- [Try it] Nothing but the lines below between the line holding "vM fraction is" and the line holding "whose own bucket", inclusive, should appear in the answer, each set down exactly.

───── Recorded data

import Summits.MatrixMultiplication.MatrixMultiplication.Theorems.AbelianSTPPCensusTAStatDefs
import Summits.MatrixMultiplication.MatrixMultiplication.Theorems.AbelianSTPPCensusTD2StatData
import Summits.MatrixMultiplication.MatrixMultiplication.Theorems.AbelianSTPPCensusTD2GainTable247
import Summits.MatrixMultiplication.MatrixMultiplication.Theorems.AbelianSTPPCensusTAStatKMember

/-!
# T_D static certificate, second range `628 … 667`: theory's t*-indexed linear checker with the k-member bucket-descent tree at `τ = 247/100` (definitions)

Cell mm-stpp (rung F-M1), tier T_D = «beat `2.47`, i.e. every abelian STPP construction of the CKSU era»; successor kernel item of the closed crux item
stmt-MatrixMultiplication-19191, seat mm-stpp-vp-p2 (gen 5); second T_D range after `AbelianSTPPCensusTDStatDefs.lean` (gen 4, universe `627`, where the
one-member static relaxation ends: first uncovered order `629`; with the two-member device of `AbelianSTPPCensusTAStatTwoMember.lean` `630`).  This file is
theory g12's `AbelianSTPPCensusTAStatDDefs.lean` (fourth T_A range; design `AbelianSTPPCensusTAStatDefs.lean`, theory g11) with the range constants and the gain
exchanged — universe `Mtop = 667`, orders `lo = 628 … 667`, table `TD2StatData.E` (25 levels × 62 buckets), gains `ShapeCert.gainOfTDY`
(`AbelianSTPPCensusTD2GainTable247.lean`), budget parameter of a bucket = its lower end (`tp = tb`) — and ONE structural change: the fallback of a failing one-member
`cover` in the bucket walk is the k-member bucket-descent TREE `TAStatKM.coverK` of `AbelianSTPPCensusTAStatKMember.lean` (at most `kmax = 8` explicit members;
the bucket lists `TD2StatData.M2` are complete for EVERY bucket, checked by `m2V`), i.e. the walk is `TAStatKM.walk3`.  The data-free parts (`TAStat.tm`, `e0`, `domP`,
`leP`, `leW`, `vpI`, `p1I`, `p2I`, `p3I`, `piece`, `pcs`, `vpCand`, `vpThresh`, `cover`; `TAStat2M.tiOK`; `TAStatKM.testK/goI/treeK/rootK/coverK/walk3`) are reused by name.
Exact integer twin: seat calc/twomember/tastat7.py (run `td_667_60`, `JOB_K=8`, single parameter `t = TB[j]`: all 82288 (shape, bucket) cells of the orders `628 … 667` pass,
35 of them through the tree with 22146 tree nodes in all; the tree family first fails at order `668`, where `(7,7,8)⁴ + (7,7,7)` passes vM ∪ U11-G ∪ E3 and beats `2.47`).
Soundness: `AbelianSTPPCensusTD2Stat{Rows,Sound}.lean`; kernel evaluations `…TD2StatDom*/Ck*/M2c*`; leaf `AbelianSTPPCensusLeafTD667Closed.lean` (`noAbelianSTPPHostUpTo_247_667`).
WHAT THIS IS NOT: no statement about STPP families or `ω` — arithmetic on shape lists only; nothing about orders `> 667` or `< 628`.
-/

set_option linter.dupNamespace false
set_option autoImplicit false

namespace Summit.MatrixMultiplication.MatrixMultiplication.Theorems.TD2Stat

open TECert (tableOK vol us)
open ShapeCert (gainOfTDY D)
open TD2StatData (E VL TB M2 M2F)
open TAStat (tm Entry e0 domP leP leW vpI p1I p2I p3I piece pcs vpCand vpThresh cover)

/-! ## Parameters -/

/-- Largest order of the certificate (= the order of the single-member table defining the candidate shapes). -/
def Mtop : ℕ := 667
/-- Least order of this range (orders `≤ 627`: `noAbelianSTPPHostUpTo_247_627`). -/
def lo : ℕ := 628
/-- Number of sub-intervals of orders on which the vM bound is re-checked by endpoint evaluation when one interval does not suffice. -/
def J : ℕ := 12
/-- Largest number of explicit members in a tree node (the maximal member and `kmax − 1` companions). -/
def kmax : ℕ := 8

/-! ## Candidate shapes (sorted), levels and buckets -/

/-- The sorted candidate shapes `(a, b, c)`, `a ≤ b ≤ c`, of volume exactly `V`, passing `TECert.tableOK` at order `Mtop`
(`a ≤ 8`, `b ≤ 25` suffice since `9³ = 729 > Mtop` and `26² = 676 > Mtop`). -/
def triplesS (V : ℕ) : List (ℕ × ℕ × ℕ) :=
  (List.range 8).flatMap fun a' =>
    if V % (a' + 1) = 0 then
      (List.range 25).filterMap fun b' =>
        if a' ≤ b' ∧ V / (a' + 1) % (b' + 1) = 0 ∧ b' + 1 ≤ V / (a' + 1) / (b' + 1) ∧
            tableOK Mtop (a' + 1) (b' + 1) (V / (a' + 1) / (b' + 1)) = true then
          some (a' + 1, b' + 1, V / (a' + 1) / (b' + 1))
        else none
    else []

/-- level of a volume: the first index `i` with `V ≤ VL[i]` (`VL.length` if none). -/
def levOf (V : ℕ) : ℕ := VL.findIdx fun vl => decide (V ≤ vl)

/-- bucket of a parameter `t ≥ 1`: the last index `j` with `TB[j] ≤ t` (computed as (first index with `t < TB[j]`) − 1). -/
def bucketOf (t : ℕ) : ℕ := (TB.findIdx fun b => decide (t < b)) - 1

/-- lower end `TB[j]` of bucket `j` (default `1000` beyond the list, which keeps `tb` monotone and below `10⁶` everywhere — the form the tree's soundness consumes) -/
def tb (j : ℕ) : ℕ := TB.getD j 1000

/-- budget parameter of bucket `j`: in this range the bucket's own lower end `TB[j]` (the `TP`-clauses of `monoOK` hold trivially) -/
def tp (j : ℕ) : ℕ := tb j

/-- second-member list of bucket `j` (default `[]`) -/
def m2l (j : ℕ) : List (ℕ × ℕ × ℕ) := M2.getD j []

/-- list flag of bucket `j` (default `false`): `M2[j]` is complete for the bucket (here every bucket `< nb`) -/
def m2f (j : ℕ) : Bool := M2F.getD j false

/-! ## The table entries -/

/-- entry `(i, j)` of the table -/
def ent (i j : ℕ) : Entry := (E.getD i []).getD j e0

/-- the table row of the level of a volume `V`, as a function of the bucket (read by the tree at every bucket it visits) -/
def rowOf (V : ℕ) (j : ℕ) : Entry := (E.getD (levOf V) []).getD j e0

/-- U11-G domination of a shape (gain `g`, volume `V`, pair-product sum `p`) along a table row from bucket `j` on, each entry read at its own bucket
budget parameter `t = TP[j]`: `V < t·p` and `g·wW ≤ gW·(t·p − V)`. -/
def domWrow (g V p : ℕ) : List Entry → ℕ → Bool
  | [], _ => true
  | e :: es, j => Nat.blt V (tp j * p) && Nat.ble (g * e.2.2.2) (e.2.2.1 * (tp j * p - V)) && domWrow g V p es (j + 1)

/-- domination of one sorted candidate shape `x` of volume `V` (gain `g`): vM at its own (level, bucket), U11-G at its own level and every bucket
from its own on. -/
def domX (V g : ℕ) (x : ℕ × ℕ × ℕ) : Bool :=
  domP g (us x) ((E.getD (levOf V) []).getD (bucketOf (tm x)) e0) &&
    domWrow g V (us x) ((E.getD (levOf V) []).drop (bucketOf (tm x))) (bucketOf (tm x))

/-- every sorted candidate shape of the volumes `V, …, V + n − 1` is dominated (`domX`) -/
def domV : ℕ → ℕ → Bool
  | 0, _ => true
  | n + 1, V => (triplesS V).all (domX V (gainOfTDY V)) && domV n (V + 1)

/-- Structural facts about the data, all checked by evaluation: every row has `nb` entries; all denominators are positive; the vM fraction is
monotone in the level and in the bucket, the U11-G fraction is monotone in the level; `TB[0] = 1`, `TB` is increasing with `TB[j+1] ≤ 2·TB[j]`
and (`TB[j] ≤ 1` or `TB[j+1] ≤ TB[j]²`); `TP[j] = TB[j]` or `19 ≤ TP[j]`, and `TP[j] ≤ TB[j]`. -/
def monoOK (nl nb : ℕ) : Bool :=
  Nat.beq (tb 0) 1 &&
  (List.range nl).all (fun i => Nat.beq (E.getD i []).length nb &&
    (List.range nb).all (fun j =>
      Nat.ble 1 (ent i j).2.1 && Nat.ble 1 (ent i j).2.2.2 &&
      (Nat.ble (nl - 1) i || (leP (ent i j) (ent (i + 1) j) && leW (ent i j) (ent (i + 1) j))) &&
      (Nat.ble (nb - 1) j || leP (ent i j) (ent i (j + 1))))) &&
  (List.range nb).all (fun j => Nat.blt (tb j) (tb (j + 1)) && Nat.ble (tb (j + 1)) (2 * tb j) &&
    (Nat.ble (tb j) 1 || Nat.ble (tb (j + 1)) (tb j * tb j)) &&
    (Nat.beq (tp j) (tb j) || Nat.ble 19 (tp j)) && Nat.ble (tp j) (tb j))

/-! ## The checks (data-free parts reused from `TAStat`) -/

/-- Walk the buckets `j, j+1, …` of a table row (the row dropped to index `j`) for a maximal member (gain `g`, pair-product sum `p`, volume `V`, excess `d`,
smallest size `al`, least pair product `tl`) whose own bucket is `j0`: `TAStatKM.walk3` with this range's data — escape by `tiOK V (TB[j])`, else the
one-member `cover` at `t = TB[j]` or the k-member tree `TAStatKM.coverK` (complete bucket lists `M2`, full row `rowOf V`, at most `kmax` explicit members). -/
def walk (g p V d al tl L H j0 : ℕ) (row : List Entry) (j : ℕ) : Bool :=
  TAStatKM.walk3 tb m2l gainOfTDY (rowOf V) tp g p V d al tl kmax L H j0 row j

/-- The check of one sorted candidate shape `x` of volume `V` (gain `g`) as the maximal-volume member, for all orders `max(lo, V+1) … Mtop` and all
buckets from that of `x.1·x.2.1` on (smallest size `x.1`, least pair product `x.1·x.2.1` for the tree's `l`-source test). -/
def checkShape (V g : ℕ) (x : ℕ × ℕ × ℕ) : Bool :=
  Nat.blt Mtop (max lo (V + 1)) ||
    walk g (us x) V (2 * us x - (x.1 + x.2.1 + x.2.2)) x.1 (x.1 * x.2.1) (max lo (V + 1)) Mtop (bucketOf (x.1 * x.2.1))
      ((E.getD (levOf V) []).drop (bucketOf (x.1 * x.2.1))) (bucketOf (x.1 * x.2.1))

/-- every sorted candidate shape of the volumes `V, …, V + n − 1` passes `checkShape` -/
def checkV : ℕ → ℕ → Bool
  | 0, _ => true
  | n + 1, V => (triplesS V).all (checkShape V (gainOfTDY V)) && checkV n (V + 1)

/-- completeness of the second-member lists on the volumes `V, …, V + n − 1`: every sorted candidate shape whose bucket is flagged is listed there -/
def m2V : ℕ → ℕ → Bool
  | 0, _ => true
  | n + 1, V => (triplesS V).all (fun x => !(m2f (bucketOf (x.1 * x.2.1))) || (m2l (bucketOf (x.1 * x.2.1))).elem x) && m2V n (V + 1)

/-! ## Specification vocabulary of the soundness proof (checker-internal predicates, no claims) -/

/-- Sorted candidate shapes: `1 ≤ a ≤ b ≤ c` and the single-member table at order `Mtop`. [bookkeeping] -/
def SCand (x : ℕ × ℕ × ℕ) : Prop :=
  1 ≤ x.1 ∧ x.1 ≤ x.2.1 ∧ x.2.1 ≤ x.2.2 ∧ tableOK Mtop x.1 x.2.1 x.2.2 = true

end Summit.MatrixMultiplication.MatrixMultiplication.Theorems.TD2Stat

──────────

- [Exercise output]
/-- Structural facts about the data, all checked by evaluation: every row has `nb` entries; all denominators are positive; the vM fraction is
monotone in the level and in the bucket, the U11-G fraction is monotone in the level; `TB[0] = 1`, `TB` is increasing with `TB[j+1] ≤ 2·TB[j]`
and (`TB[j] ≤ 1` or `TB[j+1] ≤ TB[j]²`); `TP[j] = TB[j]` or `19 ≤ TP[j]`, and `TP[j] ≤ TB[j]`. -/
def monoOK (nl nb : ℕ) : Bool :=
  Nat.beq (tb 0) 1 &&
  (List.range nl).all (fun i => Nat.beq (E.getD i []).length nb &&
    (List.range nb).all (fun j =>
      Nat.ble 1 (ent i j).2.1 && Nat.ble 1 (ent i j).2.2.2 &&
      (Nat.ble (nl - 1) i || (leP (ent i j) (ent (i + 1) j) && leW (ent i j) (ent (i + 1) j))) &&
      (Nat.ble (nb - 1) j || leP (ent i j) (ent i (j + 1))))) &&
  (List.range nb).all (fun j => Nat.blt (tb j) (tb (j + 1)) && Nat.ble (tb (j + 1)) (2 * tb j) &&
    (Nat.ble (tb j) 1 || Nat.ble (tb (j + 1)) (tb j * tb j)) &&
    (Nat.beq (tp j) (tb j) || Nat.ble 19 (tp j)) && Nat.ble (tp j) (tb j))

/-! ## The checks (data-free parts reused from `TAStat`) -/

/-- Walk the buckets `j, j+1, …` of a table row (the row dropped to index `j`) for a maximal member (gain `g`, pair-product sum `p`, volume `V`, excess `d`,
smallest size `al`, least pair product `tl`) whose own bucket is `j0`: `TAStatKM.walk3` with this range's data — escape by `tiOK V (TB[j])`, else the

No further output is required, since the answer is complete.